Mises in One Lesson
Austrian economics has nothing to do with the economics of Austria. Austrian Economics (AE) began with Carl Menger in 1871. It is based on an analysis of individual action, not aggregates or groups.
Economics predated Adam Smith. The British classical economics school could not solve the value paradox. It also embraced the labor theory of value. Another big fallacy was a focus on long-run equilibrium. Additionally, they separated micro and macroeconomics into two hermetically sealed spheres.
Menger and Bohm-Bawerk focused systematically on individual action. The purpose of production is consumption. Value is inferred by the consumer in a subjective marginal unit value theory. This solved the value paradox. Economics is not really a quantitative subject. Value is subjective and cannot be measured. Preferences are ordinal, not cardinal. There is no separate process called distribution. Distribution comes right out of production. People prefer present goods immediately available. Production is a time structure. Capitalism is a network by which the free market responds to constant feedback. Equilibrium economics does not mention this.
Austrians only talked about micro, but had not included macro until Mises’ The Theory of Money and Credit in 1912. Mises shows that more money (as opposed to more of other commodities) destroys economic calculation. Mises explains the origins of money through his regression theorem. Money must originate as a valued market commodity, not by government edict. His ideal system would be 100% reserve banking, or a true Free Banking system.

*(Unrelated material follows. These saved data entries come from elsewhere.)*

import Summits.ValiantsHypothesis.ValiantsHypothesis.Theses.UlrichPadded
import Literature.Computability.AlgebraicComplexity.StandardFamiliesProofs
import Literature.Computability.AlgebraicComplexity.RankOneDeterminantalExpressionsProofs
import Literature.Computability.AlgebraicComplexity.PencilFamily
import Literature.Computability.AlgebraicComplexity.PermanentIrreducible
import Literature.Computability.AlgebraicComplexity.SymbolicMatrixDecomposition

Mises’ business cycle theory was a simple model. Increases in the money supply and credit go first to those close to the source and mess up the capital structure. Increases are not helicoptered out simultaneously to all. Commercial bank credit expansion, unbacked by private savings, leads to malinvestments. Recession is a necessary process by which bad investment is liquidated. Resources shift out of capital goods back into consumer goods.

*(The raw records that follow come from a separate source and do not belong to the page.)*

import Summits.BirchSwinnertonDyer.Rank1Residual.F1Sign2.GenusClassSwitchingAtTwo
import HarnessLib.Audit.Tags
import HarnessLib

/-!
# Cell `bsd-f1-sign2` — descent / visibility lens (planner `-desc` g25; MEMO-desc §35 + §35-add1…add4): DESC-35 «BREADTH: THE S₃-SPIN LAW IS A GENERAL LAW OF 2-SELMER
# GROUPS IN S₃ TWIST FAMILIES» (vocabulary `evalModC`, `companionCubic`, `mulMatrixCubic`, `IsIntegralUnitQuot`, `LabelledRootsModC`, `GeneratesPrimeOverC`,
# `IntegralUnitsSquareModC`, `DegOnePrimesPrincipalC`, `SpinBitC`, `CubicDatumFor`, `GenusTrivialTwistMember`, `KappaBitOfMember`, `SpinSetting`, `GeneratesOddPrimePowerOverC`,
# `DegOnePrimesOddClassC`, data `cubicDatum11a1/37b3/67a1/141d1/446a1`; rows DESC-35-WD `GenusTrivialTwistKappaWellDefined`, DESC-35-S `GenusTrivialTwistPureSpinLaw`, DESC-35-S⁺
# `GenusTrivialTwistPureSpinLawOddClass` + link `generatesPrimeOverC_of_oddPower_one`, DESC-35-H `SpinSettingCubicClassNumberOdd`; kernels in `SpinLawAtTwoKernel.lean`)

STATEMENTS + -desc's one link theorem (typer -ty g19).  Source: `HOME/MEMO-desc-data/g25/lean/Sketch35.lean` revision **v3.2 630fca27e81fe9b4** (227 l., ns flat `…F1Sign2`; = the text REF1
audited in §208, `HOME/REF1-data/b208/Sketch35.lean` = -desc's `Sketch35.v32.lean`, and Part B of REF1's `Probe208.lean` **d651f3415836a4c9** VERBATIM; -desc's BC7 `bc7_35c.out` (S⁺) fired
= []).  NOT ported here: -desc g25/g26's §35-add5 rows appended to `Sketch35.lean` after the audit (revision 0c58374d78600048, 15:47Z: DESC-35-WD′ `GenusTrivialTwistKappaWellDefinedGeneral`
+ glue, `SpinSettingWeak` + glue, DESC-35-S′ `GenusTrivialTwistPureSpinLawWeak` + glue; ENGINE 52) — REF-GATED until REF1 audits them; they only ADD declarations, the v3.2 rows are
byte-identical in the new revision.  PORT GATE = REF1-AUDIT §208 R208a (INBOX 2026-08-29T15:39:37Z): Props VERBATIM from 630fca27e81fe9b4; tags 35-S / 35-S⁺ `@[conjecture]`, 35-WD /
35-H plain — as sketched; bodies = sketch = Probe208 byte-for-byte (builder-verified); -desc's in-file sanity `example` (`det (mulMatrixCubic c X) = −1` for 11a1: `θ` is a unit) is
filed as the named kernel theorem `mulMatrixCubic_det_11a1`.  CITE TAGS (typer): multi-key brackets split one key per tag; 35-H's locator per R208a; FIMR in arXiv numbering
(REF2 v54 §11.2).  RIDERS per R208a/R208b/R208c (REF1) and REF2 v54 §16/§16.4.
GRADES (REF1-AUDIT §208; evidence `HOME/REF1-data/b208/`): **0 KILLED · all §35 rows SURVIVE** — **35-WD THEOREM-CANDIDATE** (plain; member law 0 inconsistent / 51 946 primes with
≥ 2 members re-tallied; the rider names BOTH halves, R208b(i): same cofactor sign `(m/p) = (m′/p)` — Mazur–Rubin 2010 Lemma 24 (i)/(ii)/(v) (and (iv) for `Δ_W < 0` at
opposite signs) gives `Sel₂(W^{(pm)}) = Sel₂(W^{(pm′)}) ⊂ H¹(ℚ, W[2])` LITERALLY, corollary of print; opposite sign with `Δ_W > 0` — «parity ⟹ position» (Monsky 2-parity,
`w(W^{(n)}) = w(W)·χ_n(−N) = +1`, Poitou–Tate dimension 2 with `Sel₂(W) = 0`, `S₀ = J` from the tame Hilbert symbols, enumeration = **K208.6**: a symmetric `S : Fin 2 → Fin 2 → ZMod 2`
with «`S = 0 ∨ det S ≠ 0`» and «`S + J = 0 ∨ det(S+J) ≠ 0`» lies in `{0, J}` — `decide`), print INPUTS assembled, NOT Lemma 24; minimal hypothesis `selmerTwoCard W = 1` + members
— `Odd N`, `Squarefree N`, `Odd ∏c_ℓ`, `Even a₂` are S's hypotheses, unused by WD (R208b(ii))); **35-S / 35-S⁺ `@[conjecture]` THEOREM-CANDIDATES** (pure law **4 915/4 915**
re-tallied from the raw ENGINE 49/50/50b–d/51 rows incl. 1 128 e51 verdicts (1 062 at non-principal primes), κ = 1 : 2 450 / κ = 0 : 2 465; proof sketch §35-add1 steps 1–8 audited:
step 5 certified (K208.6), both cofactor signs REALISED at every split `p` by Chebotarev in `ℚ(W[2], ζ_{8Np})` with no obstruction (the only forced quadratic value is `χ_Δ(q) =
(Δ/p) = +1`, compatible with a 3-cycle — R208b(iii): add this sentence to step 5), evenness inputs = Brumer–Kramer / Yoo–Yu Thm. 1.10 verbatim, add4 erratum (`a₂` even ⟺
supersingular ⟹ 2 totally ramified in `L`, `e = 3` tame — Newton polygon of `[2](T)/T` one segment of slope −1/3) changes no statement; S⁺ = same grade as S (R208c: the
odd-class-power device is definitional sugar over 35-H — with `Cl_L[2] = 0` every `𝔭_i` has an odd power that is principal); the binders `i ≠ j` (K208.2′), purity (K208.4a/4b:
`IntegralUnitsSquareModC` contains `−1 = (−1)/1`, so `p ≢ 3 (4)`), `¬ p ∣ xden`, xnum-injective are present — the last is automatic at `p ∤ 2·disc` (e.g. `Res(T₃,T₃′) = 892` for
446a1), kept explicit, harmless); **35-H CONSEQUENCE OF PRINT** (plain; verified at the page by REF1: Yoo–Yu, Pacific J. Math. 320 (2022), arXiv 2005.00194 — Thm. 1.6 p0004
L23–31: `E` nice at all finite primes ⟹ `n ≤ dim Sel₂(E/K) ≤ n + [K:ℚ]`, `n = dim C^∞_L[2] − dim C⁺_K[2]`; Thm. 1.10 (Brumer–Kramer) p0004 L70–71: odd `v` nice if
`[E(K_v):E₀(K_v)]` odd, even `v` nice if `K_v/ℚ₂` unramified and good reduction; apply to the monic integral model `Y² = X³ + b₂X² + 8b₄X + 16b₆` (`X = 4x`,
`Y = 4(2y + a₁x + a₃)`), same cubic field: `c_ℓ` odd at `ℓ ∣ N`, index 1 at good odd `v`, good reduction at 2 (`N` odd) ⟹ nice everywhere ⟹ `dim C^∞_L[2] ≤ dim Sel₂(W) = 0`
⟹ `h_L` odd; MUTATION: `Squarefree N` and `Even a₂` are NOT used for H — harmless extra hypotheses; likewise `Squarefree N` is possibly unnecessary for 35-S (R208b(v): cheapest
falsifier one additive-conductor curve with `#Sel₂ = 1`, odd `c_ℓ`, `a₂` even through ENGINE 50)); link lemma kernel-checked (K208.10).  Carriers (A2): `det (mulMatrixCubic c g) =
N_{L/ℚ}(g(θ))` for monic `c`; `IsIntegralUnitQuot` quantifies over ALL units of `𝓞_L` without `ℤ[θ] = 𝓞_L`; `GeneratesOddPrimePowerOverC c p a g o` ⟹ `(g(θ)) = 𝔭_a^o` exactly;
`SpinBitC` multiplies by `xden` instead of dividing (same Legendre symbol, `p ∤ xden`); `CubicDatumFor` = monic, deg 3, irreducible, `¬IsSquare(−Res(c,c′))` (Gal S₃), `0 < xden`,
`c ∣` the cleared 2-division numerator via `%ₘ` — REF1 re-derived all five data: b-invariants (5,−60,208), (−4,−20,−79), (4,−6,5), (4,−24,−83), (4,−52,−243); −Res = 892, −44, 148,
−268, 564 (none a square); divisibility TRUE 5/5; `GenusTrivialTwistMember`'s `n / p` exact (K208.5); `p = 2` labellings do not exist (K208.1′); `SpinSetting` pins `#Sel₂(W) = 1`, so
§35 and §34 (`#Sel₂ = 2`) are disjoint populations (K208.12).  (A3) vacuity: hypothesis bundles inhabited by the census rows (35-S at (11a1, `p = 401`)); `CubicDatumFor` ×5; the 96
ENGINE-50/51 curves have `#Sel₂ = 1` by two engines.
REF2-PLACEMENT v54 §16 (+§16.4 precision accepted from REF1): **35-WD = COROLLARY OF PRINT in the stronger form** `Sel₂(E^{(pm)}) = Sel₂(E^{(pm′)})` as SUBGROUPS of `H¹(ℚ,E[2])`
for the same-sign (and `Δ < 0`) pairs — Mazur–Rubin 2010 Lemma 24 «Criteria for equality of local conditions after twist» (i)–(v) verbatim (held arxiv-0904.3709 p0006 L165–205; frame
Def. 20 `δ_v` / Thm. 21 Kramer; tree analogue `admissibleTwistSelmerShiftAtTwo_holds`) —, the opposite-sign/`Δ_W > 0` half being the parity ⟹ position step (print tools, not Lemma
24); type PLAIN; **35-S (and S⁺) = NEW-COMBINATION**, conjecture-grade law-candidate, census-backed on five (now 96) curves — nearest print FIMR 2013 Thm. 11.1 (= arXiv Thm. 28,
held arxiv-1110.6331 p0024: CYCLIC cubic `ℚ(E[2])`, prime twists, `U⁺ = U²`, `p` split in `ℚ(E[4])`) and Koymans–Milovic Thm. 1 (Galois `K` only); spins between CONJUGATE primes
of a NON-Galois (S₃) cubic field governing 2-Selmer ranks of COMPOSITE genus-class-trivial twists, any unit signature: NOT IN PRINT; the analytic/equidistribution input for `κ`
over `p` (DESC-34-NG) is OPEN IN PRINT for S₃ sextics (§11.3); 35-H = print (Yoo–Yu) as -desc says; §35 ¶6's reading of the search question («the signed object at 2 at split
primes is an S₃-spin, NOT Frobenian») consistent with v53 §22 / v54 §11.  BC5 (MEMO-desc §35, `HOME/MEMO-desc-data/g25/` 183 files SHA16SUMS): ENGINE 50 = kit j332525 (11a1),
j332526 (37b3), j332528 (67a1), j332531 (141d1), `p ≤ 100 000`, two engines per prime as ENGINE 49 — LAW P50 inconsistent 0, frame AGREE 1 575/1 581/1 578/1 566 (all), identity OK
(all), pure law 178/178, 44/44, 184/184, 45/45 (`κ = 1/0`: 100/78, 31/13, 88/96, 16/29); ENGINE 50b–d j332772/j332856/j332857, ENGINE 51 j332986 (28 curves, `h_L ∈ {3,5,7,9,15}`:
member law 0/39 090, frames 9 463/9 463, pure law with `γ_i` 1 128/1 128, 1 062 at non-principal primes), search51 j332956 (0 even class numbers of 104/140 candidates); cumulative
**pure S₃-spin law 4 915/4 915 on 96 curves** (N ∈ [11, 19 795]; class numbers 1, 3, 5, 7, 9, 15), member law 0/208 777 pairs, frames AGREE 50 428/50 428, spin equidistribution
2 411 : 2 428.  Cheapest falsifiers: 35-S — a curve in the setting whose relaxed classes `α_i` are ramified at a bad prime despite odd `c_ℓ`; R208b(v) — an additive-conductor curve;
S⁺ — an EVEN `h_L` example (none found; predicted correction by `Cl(L)[2]`).  Why novel (one sentence, -desc §35 ¶6 + REF2 §16.2): the 2-Selmer rank in an S₃ genus-class-trivial
twist family is a quadratic residue symbol between two CONJUGATE primes of the non-Galois cubic field, up to explicit Legendre symbols — FIMR's mechanism without any of FIMR's
four hypotheses.  PARTITION none.  Beyond-print theorem: no (35-S/S⁺ would be beyond-print DESCENT theorems once proved — not BSD; nothing kernel-proved beyond glue).  BSD is not
proved; 23715 not closed.  bears_on: stmt-BirchSwinnertonDyer-23715.

POINTER -ty g19 (REF1-AUDIT §212, REF-gate released): the §35-add5 rows of `Sketch35.lean` v3.3 0c58374d78600048 (DESC-35-WD′ `GenusTrivialTwistKappaWellDefinedGeneral`, carrier
`SpinSettingWeak`, DESC-35-S′ `GenusTrivialTwistPureSpinLawWeak` + three glues) are filed in the sibling `GenusTrivialSpinLawWeakAtTwo.lean` (this file keeps ≤ 400 lines with its link theorem).

## -desc's module docstring of `Sketch35.lean` v3.2 (verbatim; cite brackets re-keyed by the typer; v3.3 adds nothing to it)

# Sketch35 — cell bsd-f1-sign2, seat -desc g25 (LENS descent / visibility), MEMO-desc §35

**BREADTH: THE `S₃`-SPIN LAW IS A GENERAL LAW OF 2-SELMER GROUPS IN `S₃` TWIST FAMILIES.**  §34 found, for `W = 446a1` on its `ν = 0` split cell, that
the residual Lagrangian bit `κ₀(p)` is a quadratic residue symbol between CONJUGATE primes of the non-Galois cubic field `L = ℚ(W[2]) ∩ ℝ`-type
(`(π_i/𝔭_j)`, an `S₃`-spin) times a Frobenian cofactor, and equals the pure spin on PURE primes (every unit of `𝓞_L` a square modulo every prime over `p`).
§35 transports the statement to the cleanest possible family on an ARBITRARY curve and tests it on four further curves.

SETTING.  `E/ℚ` elliptic (globally minimal model `W`), `Gal(ℚ(E[2])/ℚ) ≅ S₃` with cubic field `L = ℚ(e)` (`e` the x-coordinate of a 2-torsion point),
`Sel₂(E/ℚ) = 0`, conductor `N` odd and squarefree, odd Tamagawa product, `a₂(E)` even (⟺ `E` supersingular at `2` ⟺ `2` totally ramified in `L`: ONE prime over `2`, residue degree `1`;
by Brumer–Kramer / Yoo–Yu 2022 Thm 1.6+1.10 the setting forces `h_L` — even the semi-narrow class number — to be ODD).  GENUS-CLASS-TRIVIAL MEMBERS:
`n = p·m` squarefree with `p` SPLIT (three roots of the 2-division cubic mod `p`), every other prime factor a 3-CYCLE prime (`a_q` odd), `n ≡ 1 (8)` and
`(n/ℓ) = +1` for every (odd) bad prime `ℓ`.  Then `E^{(n)} ≅ E` over `ℚ₂`, `ℚ_ℓ` (`ℓ ∣ N`) and `ℝ`, and `H¹(ℚ_q, E[2]) = 0` at the 3-cycle primes, so
`Sel₂(E^{(n)}) = {c ∈ Sel^{rel p}(E) : loc_p c ∈ A^{(m/p)}}` where `I(p) := loc_p Sel^{rel p}(E)` is a Lagrangian of `H¹(ℚ_p, E[2]) ≅ 𝔽₂⁴` transverse to the
unramified one (`Sel₂(E) = 0`) and INDEPENDENT OF THE MEMBER, and `A^{±}` are the two Kummer Lagrangians of the twists with cofactor class `(m/p) = ±1`.
LAW P50 (parity lemma `I(p) ∈ {A⁺, A⁻}` + the above): `dim Sel₂(E^{(pm)})/2 = κ(p) ⊕ [(m/p) = −1]`, `κ(p) := [I(p) = A⁺] ∈ {0,1}`.
IDENTITY (as §34, local frame at `p`, `h_L = 1`): `κ(p) ≡ 1 + {(π_i/𝔭_j)} + {((e_i − e_j)/p)} + {(η w_i/𝔭_j)} (mod 2)` for all six `(i, j)` (`π̂_j` canonical generators,
`η = p/(π̂₁π̂₂π̂₃)`, `w_i = α_i/(π̂_jπ̂_k)` a UNIT because `2` does not split in `L`, the Tamagawa numbers are odd and `h_L = 1`) — no `(−1/p)` term for the `+n` family.
PURE SPIN LAW: if `−1` and every unit of `𝓞_L` are squares modulo `𝔭₁, 𝔭₂, 𝔭₃` then `κ(p) = [(π_i/𝔭_j)·((e_i − e_j)/p) = +1]` for ANY generator `π_i` of `𝔭_i`, any `i ≠ j`.

ENGINE 50 (kit j332525 `11a1`, j332526 `37b3`, j332528 `67a1`, j332531 `141d1`; `p ≤ 100 000`; two engines per prime exactly as ENGINE 49: PARI `ellrank` on ≥ 3 members of
both cofactor signs AND the relaxed Selmer frame from `ell2cover` of the `dim = 2` member identified inside `L(S_p, 2)` by `bnfsunit` + splitting patterns at 28 auxiliary primes):
| curve | `L` (disc, signature) | split `p` | members | LAW P50 inconsistent | frame AGREE | identity OK | pure `p` | PURE LAW | `κ = 1 / 0` on pure |
|---|---|---|---|---|---|---|---|---|---|
| `11a1`  | `y³−y²+y+1` (−44, complex)   | 1 575 | 5 270 | 0 | 1 575/1 575 | 1 575/1 575 | 178 | 178/178 | 100/78 |
| `37b3`  | `y³−y²−3y+1` (148, real)     | 1 587 | 5 353 | 0 | 1 581/1 581 | 1 581/1 581 | 44  | 44/44   | 31/13 |
| `67a1`  | `y³−y²−3y+5` (−268, complex) | 1 582 | 5 305 | 0 | 1 578/1 578 | 1 578/1 578 | 184 | 184/184 | 88/96 |
| `141d1` | `y³−y²−5y+3` (564, real)     | 1 575 | 5 244 | 0 | 1 566/1 566 | 1 566/1 566 | 45  | 45/45   | 16/29 |
(+ §34: `446a1`, `y³−y²−8y+10` (892, real, narrow class number 2), rank-ONE odd branch, kill-branch family: AGREE 746/746, identity 746/746, pure law 76/76.)
`κ` alone: density `0.500/0.481/0.514/0.499`, flat over `p mod 8`, and a COIN on pairs of primes with the same unit-residue key (`0.499/0.507/0.504/0.531`); `κ ⊕ spin`
is CONSTANT on such pairs for the two totally real fields (4 895/4 895, 631/631).  Twists realising `dim Sel₂ = 2` include 612 + 490 + 37 + 25 members of PROVED rank 2.

Rows: DESC-35-WD `GenusTrivialTwistKappaWellDefined` (law P50: the member bit does not depend on the member), DESC-35-S `GenusTrivialTwistPureSpinLaw` (the general
pure `S₃`-spin law, data-parameterised by an integral cubic `c` with root `θ`, the 2-torsion abscissa `e = xnum(θ)/xden`, purity over ALL units of `𝓞_L` via an
elementary integrality predicate — no class-number or monogenicity hypothesis is needed for SOUNDNESS: a prime over `p` without a generator in `ℤ[θ]` makes the
instance vacuous).  Nearest print as in §34: [cite: FIMR2013Spin, Thm. 11.1] is the CYCLIC-cubic, prime-twist, `U⁺ = U²`, `p` split in `ℚ(E[4])` case of exactly this
shape (`dim Sel₂(E^{(p)}) − dim Sel₂(E) = 2·[spin = 1]`); here `Gal = S₃`, composite genus-class-trivial twists, arbitrary unit signature, and the `ℚ(E[4])`-splitting
hypothesis is replaced by the explicit correction `((e_i − e_j)/p)`.
-/

noncomputable section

Mises taught his views at the University of Vienna in private seminars. He warned about the Great Depression. Socialism arose after WWI. Most recognized immediately that Socialism had an incentive problem, like “Who will take out the garbage?” Mises was one of the few who saw the real problem of Socialism was that it could not calculate. There was no price system. It couldn’t work. Neither does interventionism work. Only laissez-faire capitalism works. Mises’ crowning accomplishment was Human Action. However, Keynes’ General Theory in 1936 swept Mises aside. Hayek did not refute Keynes’ book, as he had a prior work. Mises could not find an academic post, yet he cheerfully established a teaching seminar at NYU. Mises died in 1973. Hayek got the Noble prize in 1974 based upon work that he did on Mises’ business cycle theory.
This lecture may be the most concise overview of the core ideas of the Austrian School of Economics.